DIRECTIONS:
If a line in the data has the string "holds", please show it.

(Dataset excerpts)
BEGIN

import Mathlib
import HarnessLib

/-!
# Crux `MatrixDescartes` (stmt-ValiantsHypothesis-18050, the summit's V1), line
# `Cruxes/MatrixDescartes/Lines/lorentzian_shadow.lean`, toward the KNOWN stub `stub_detLorentzian` —
# [M3] RADO'S THEOREM (independent transversals) for finite vector families

HONEST FRAMING.  Helper (`--supports stmt-ValiantsHypothesis-18050 --as helper`; merged desk, CLAIM-FIRST #4 of
val-lit-p7 g10, 2026-08-28) on a registered ALTERNATIVE line of V1; reusable linear algebra, 0 definitions /
0 named facts.  It is the sufficiency engine for clause (c) (M-convex support of `detArray`): with [M2]
(`…RankNecessity.lean`) and [M1] (`…PolymatroidExchange.lean`) the assembly of (c) is the next file.
`stub_detLorentzian` (clause (d)), the law stubs, `MatrixDescartes`, Conjecture B and `VP ≠ VNP` are OPEN.

* `finrank_span_image_mono`, `finrank_span_image_submodular` — the rank function `X ↦ dim span v(X)`.
* `linearIndependent_of_card_le_finrank` — `n ≤ dim span (range (v ∘ g))` forces independence of `v ∘ g`.
* `rado_shrink` — Halmos–Vaughan shrinking step: under Rado's condition `|J| ≤ dim span v(⋃_{j∈J} E j)` one of
  two distinct elements of a set `E i` can be deleted keeping the condition (submodularity).
* **`rado_linearIndependent_transversal`** — Rado's theorem: the condition yields `g` with `g i ∈ E i` and
  `v ∘ g` linearly independent (induction on `Σ |E i|`).
[Rado, "A theorem on independence relations", Quart. J. Math. Oxford 13 (1942) 83–89; Welsh, Matroid Theory
(1976), Ch. 7; proof after Halmos–Vaughan (1950); folklore]
-/

set_option linter.dupNamespace false
set_option autoImplicit false

namespace Summit.ValiantsHypothesis.ValiantsHypothesis.Theorems.LacunarySymmetroidMatrixDescartes

namespace DetLorentzian

open Finset Module Submodule

variable {𝕜 : Type*} [Field 𝕜] {V : Type*} [AddCommGroup V] [Module 𝕜 V] [FiniteDimensional 𝕜 V]
variable {ρ : Type*} [DecidableEq ρ]

omit [DecidableEq ρ] in
/-- The rank function `X ↦ dim span (v '' X)` is monotone. [folklore] -/
theorem finrank_span_image_mono (v : ρ → V) {X Y : Finset ρ} (h : X ⊆ Y) :
    finrank 𝕜 (span 𝕜 (v '' (X : Set ρ))) ≤ finrank 𝕜 (span 𝕜 (v '' (Y : Set ρ))) :=
  Submodule.finrank_mono (span_mono (Set.image_mono (Finset.coe_subset.2 h)))

/-- The rank function `X ↦ dim span (v '' X)` is submodular. [folklore] -/
theorem finrank_span_image_submodular (v : ρ → V) (X Y : Finset ρ) :
    finrank 𝕜 (span 𝕜 (v '' ((X ∪ Y : Finset ρ) : Set ρ))) + finrank 𝕜 (span 𝕜 (v '' ((X ∩ Y : Finset ρ) : Set ρ)))
      ≤ finrank 𝕜 (span 𝕜 (v '' (X : Set ρ))) + finrank 𝕜 (span 𝕜 (v '' (Y : Set ρ))) := by
  rw [Finset.coe_union, Set.image_union, Submodule.span_union]
  have hle : span 𝕜 (v '' ((X ∩ Y : Finset ρ) : Set ρ)) ≤ span 𝕜 (v '' (X : Set ρ)) ⊓ span 𝕜 (v '' (Y : Set ρ)) :=
    le_inf (span_mono (Set.image_mono (Finset.coe_subset.2 inter_subset_left)))
      (span_mono (Set.image_mono (Finset.coe_subset.2 inter_subset_right)))
  have h1 := Submodule.finrank_mono hle
  have h2 := Submodule.finrank_sup_add_finrank_inf_eq (span 𝕜 (v '' (X : Set ρ))) (span 𝕜 (v '' (Y : Set ρ)))
  omega

omit [FiniteDimensional 𝕜 V] [DecidableEq ρ] in
/-- Singleton families: if every `E i = {g i}` and Rado's condition holds for `J = univ`, then `v ∘ g` is
linearly independent. [folklore] -/
theorem linearIndependent_of_card_le_finrank {n : ℕ} (v : ρ → V) (g : Fin n → ρ)
    (h : n ≤ finrank 𝕜 (span 𝕜 (Set.range (v ∘ g)))) : LinearIndependent 𝕜 (v ∘ g) := by
  rw [linearIndependent_iff_card_eq_finrank_span, Fintype.card_fin]
  have h2 : Set.finrank 𝕜 (Set.range (v ∘ g)) ≤ n := by
    simpa using finrank_range_le_card (R := 𝕜) (v ∘ g)
  exact le_antisymm h h2

/-- **Rado's theorem (1942) for vector families — the shrinking step (Halmos–Vaughan).**  If Rado's condition
`|J| ≤ dim span v(E(J))` holds and `x₁ ≠ x₂` lie in `E i`, then the condition still holds after deleting `x₁`
from `E i` or after deleting `x₂` from `E i` (submodularity of the rank function). [Rado, "A theorem on
independence relations", Quart. J. Math. 13 (1942); folklore] -/
theorem rado_shrink {n : ℕ} (v : ρ → V) (E : Fin n → Finset ρ)
    (h : ∀ J : Finset (Fin n), J.card ≤ finrank 𝕜 (span 𝕜 (v '' ((J.biUnion E : Finset ρ) : Set ρ))))
    (i : Fin n) {x₁ x₂ : ρ} (hx₁ : x₁ ∈ E i) (hx₂ : x₂ ∈ E i) (hne : x₁ ≠ x₂) :
    (∀ J : Finset (Fin n), J.card ≤
        finrank 𝕜 (span 𝕜 (v '' ((J.biUnion (Function.update E i ((E i).erase x₁)) : Finset ρ) : Set ρ)))) ∨
    (∀ J : Finset (Fin n), J.card ≤
        finrank 𝕜 (span 𝕜 (v '' ((J.biUnion (Function.update E i ((E i).erase x₂)) : Finset ρ) : Set ρ)))) := by
  classical
  -- a violating `J` must contain `i`
  have key : ∀ (x : ρ) (J : Finset (Fin n)),
      finrank 𝕜 (span 𝕜 (v '' ((J.biUnion (Function.update E i ((E i).erase x)) : Finset ρ) : Set ρ))) < J.card →
      i ∈ J := by
    intro x J hJ
    by_contra hi
    have heq : J.biUnion (Function.update E i ((E i).erase x)) = J.biUnion E :=
      Finset.biUnion_congr rfl fun j hj => by
        rw [Function.update_of_ne (ne_of_mem_of_not_mem hj hi)]
    rw [heq] at hJ
    exact absurd (h J) (not_le.2 hJ)
  by_contra hcon
  rw [not_or] at hcon
  obtain ⟨h1, h2⟩ := hcon
  push Not at h1 h2
  obtain ⟨J₁, hJ₁⟩ := h1
  obtain ⟨J₂, hJ₂⟩ := h2
  have hi₁ : i ∈ J₁ := key x₁ J₁ hJ₁
  have hi₂ : i ∈ J₂ := key x₂ J₂ hJ₂
  set X₁ : Finset ρ := J₁.biUnion (Function.update E i ((E i).erase x₁)) with hX₁
  set X₂ : Finset ρ := J₂.biUnion (Function.update E i ((E i).erase x₂)) with hX₂
  set J₁' := J₁.erase i with hJ₁'
  set J₂' := J₂.erase i with hJ₂'
  -- (1) the union covers `E` over `insert i (J₁' ∪ J₂')`
  have hsubU : (insert i (J₁' ∪ J₂')).biUnion E ⊆ X₁ ∪ X₂ := by
    intro y hy
    rw [Finset.mem_biUnion] at hy
    obtain ⟨j, hj, hyj⟩ := hy
    rw [Finset.mem_union, hX₁, hX₂, Finset.mem_biUnion, Finset.mem_biUnion]
    rcases Finset.mem_insert.1 hj with rfl | hj'
    · by_cases hy1 : y = x₁
      · subst hy1
        refine Or.inr ⟨j, hi₂, ?_⟩
        rw [Function.update_self]
        exact Finset.mem_erase.2 ⟨hne, hyj⟩
      · refine Or.inl ⟨j, hi₁, ?_⟩
        rw [Function.update_self]
        exact Finset.mem_erase.2 ⟨hy1, hyj⟩
    · rcases Finset.mem_union.1 hj' with hj₁ | hj₂
      · have hji : j ≠ i := Finset.ne_of_mem_erase hj₁
        refine Or.inl ⟨j, Finset.mem_of_mem_erase hj₁, ?_⟩
        rw [Function.update_of_ne hji]; exact hyj
      · have hji : j ≠ i := Finset.ne_of_mem_erase hj₂
        refine Or.inr ⟨j, Finset.mem_of_mem_erase hj₂, ?_⟩
        rw [Function.update_of_ne hji]; exact hyj
  -- (2) the intersection covers `E` over `J₁' ∩ J₂'`
  have hsubI : (J₁' ∩ J₂').biUnion E ⊆ X₁ ∩ X₂ := by
    intro y hy
    rw [Finset.mem_biUnion] at hy
    obtain ⟨j, hj, hyj⟩ := hy
    obtain ⟨hj₁, hj₂⟩ := Finset.mem_inter.1 hj
    have hji : j ≠ i := Finset.ne_of_mem_erase hj₁
    rw [Finset.mem_inter, hX₁, hX₂, Finset.mem_biUnion, Finset.mem_biUnion]
    exact ⟨⟨j, Finset.mem_of_mem_erase hj₁, by rw [Function.update_of_ne hji]; exact hyj⟩,
      ⟨j, Finset.mem_of_mem_erase hj₂, by rw [Function.update_of_ne hji]; exact hyj⟩⟩
  have hU := (h (insert i (J₁' ∪ J₂'))).trans (finrank_span_image_mono (𝕜 := 𝕜) v hsubU)
  have hI := (h (J₁' ∩ J₂')).trans (finrank_span_image_mono (𝕜 := 𝕜) v hsubI)
  have hsm := finrank_span_image_submodular (𝕜 := 𝕜) v X₁ X₂
  have hcardU : (insert i (J₁' ∪ J₂')).card = (J₁' ∪ J₂').card + 1 :=
    Finset.card_insert_of_notMem (by simp [hJ₁', hJ₂'])
  have hc₁ : J₁.card = J₁'.card + 1 := (Finset.card_erase_add_one hi₁).symm
  have hc₂ : J₂.card = J₂'.card + 1 := (Finset.card_erase_add_one hi₂).symm
  have hui := Finset.card_union_add_card_inter J₁' J₂'
  omega

/-- **Rado's theorem for finite vector families** (independent transversals): if `E : Fin n → Finset ρ` and
`v : ρ → V` satisfy `|J| ≤ dim span v(⋃_{j∈J} E j)` for every `J`, then there is a choice `g i ∈ E i` with
`v ∘ g` linearly independent.  Proof: shrink the sets one element at a time (`rado_shrink`) down to singletons.
[Rado, Quart. J. Math. 13 (1942) 83–89; Welsh, Matroid Theory, Ch. 7; folklore] -/
theorem rado_linearIndependent_transversal {n : ℕ} (v : ρ → V) (E : Fin n → Finset ρ)
    (h : ∀ J : Finset (Fin n), J.card ≤ finrank 𝕜 (span 𝕜 (v '' ((J.biUnion E : Finset ρ) : Set ρ)))) :
    ∃ g : Fin n → ρ, (∀ i, g i ∈ E i) ∧ LinearIndependent 𝕜 (v ∘ g) := by
  classical
  -- induction on the total size of the family
  suffices H : ∀ (N : ℕ) (E : Fin n → Finset ρ), ∑ i, (E i).card ≤ N →
      (∀ J : Finset (Fin n), J.card ≤ finrank 𝕜 (span 𝕜 (v '' ((J.biUnion E : Finset ρ) : Set ρ)))) →
      ∃ g : Fin n → ρ, (∀ i, g i ∈ E i) ∧ LinearIndependent 𝕜 (v ∘ g) from H _ E le_rfl h
  intro N
  induction N with
  | zero =>
    intro E hN hE
    -- all sets empty: only possible for `n = 0`
    rcases Nat.eq_zero_or_pos n with hn | hn
    · subst hn
      exact ⟨fun i => Fin.elim0 i, fun i => Fin.elim0 i, linearIndependent_empty_type⟩
    · exfalso
      have h0 : (E ⟨0, hn⟩).card = 0 := by
        have := Finset.single_le_sum (fun j _ => Nat.zero_le ((E j).card)) (Finset.mem_univ (⟨0, hn⟩ : Fin n))
        omega
      have h1 := hE {⟨0, hn⟩}
      rw [Finset.card_singleton, Finset.singleton_biUnion, Finset.card_eq_zero.1 h0] at h1
      simp at h1
  | succ N ih =>
    intro E hN hE
    by_cases hall : ∀ i, (E i).card = 1
    · -- singleton family: read off the transversal
      have hg : ∀ i, ∃ a, E i = {a} := fun i => Finset.card_eq_one.1 (hall i)
      choose g hg using hg
      refine ⟨g, fun i => by rw [hg i]; exact Finset.mem_singleton_self _, ?_⟩
      apply linearIndependent_of_card_le_finrank
      have hu := hE univ
      rw [Finset.card_univ, Fintype.card_fin] at hu
      have hS : v '' ((univ.biUnion E : Finset ρ) : Set ρ) = Set.range (v ∘ g) := by
        ext w
        simp only [Set.mem_image, Finset.mem_coe, Finset.mem_biUnion, Finset.mem_univ, true_and, hg,
          Finset.mem_singleton, Set.mem_range, Function.comp_apply]
        constructor
        · rintro ⟨y, ⟨i, rfl⟩, rfl⟩; exact ⟨i, rfl⟩
        · rintro ⟨i, rfl⟩; exact ⟨g i, ⟨i, rfl⟩, rfl⟩
      rw [hS] at hu
      exact hu
    · push Not at hall
      obtain ⟨i, hi⟩ := hall
      -- `E i` is not empty (Rado's condition at `{i}`), hence has two distinct elements
      have hne0 : (E i).card ≠ 0 := by
        intro h0
        have h1 := hE {i}
        rw [Finset.card_singleton, Finset.singleton_biUnion, Finset.card_eq_zero.1 h0] at h1
        simp at h1
      have h2 : 1 < (E i).card := by omega
      obtain ⟨x₁, hx₁, x₂, hx₂, hne⟩ := Finset.one_lt_card.1 h2
      have hsum : ∀ x ∈ E i, ∑ j, (Function.update E i ((E i).erase x) j).card ≤ N := by
        intro x hx
        have : ∑ j, (Function.update E i ((E i).erase x) j).card + 1 = ∑ j, (E j).card := by
          rw [← Finset.sum_erase_add _ _ (Finset.mem_univ i), ← Finset.sum_erase_add _ _ (Finset.mem_univ i),
            Function.update_self, add_assoc, Finset.card_erase_add_one hx]
          congr 1
          exact Finset.sum_congr rfl fun j hj => by rw [Function.update_of_ne (Finset.ne_of_mem_erase hj)]
        omega
      have hsub : ∀ x j, Function.update E i ((E i).erase x) j ⊆ E j := by
        intro x j
        by_cases hji : j = i
        · subst hji; rw [Function.update_self]; exact Finset.erase_subset _ _
        · rw [Function.update_of_ne hji]
      rcases rado_shrink v E hE i hx₁ hx₂ hne with hE' | hE'
      · obtain ⟨g, hg, hli⟩ := ih _ (hsum x₁ hx₁) hE'
        exact ⟨g, fun j => hsub x₁ j (hg j), hli⟩
      · obtain ⟨g, hg, hli⟩ := ih _ (hsum x₂ hx₂) hE'
        exact ⟨g, fun j => hsub x₂ j (hg j), hli⟩

end DetLorentzian

end Summit.ValiantsHypothesis.ValiantsHypothesis.Theorems.LacunarySymmetroidMatrixDescartes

END

REPLY:
/-- Singleton families: if every `E i = {g i}` and Rado's condition holds for `J = univ`, then `v ∘ g` is
`|J| ≤ dim span v(E(J))` holds and `x₁ ≠ x₂` lie in `E i`, then the condition still holds after deleting `x₁`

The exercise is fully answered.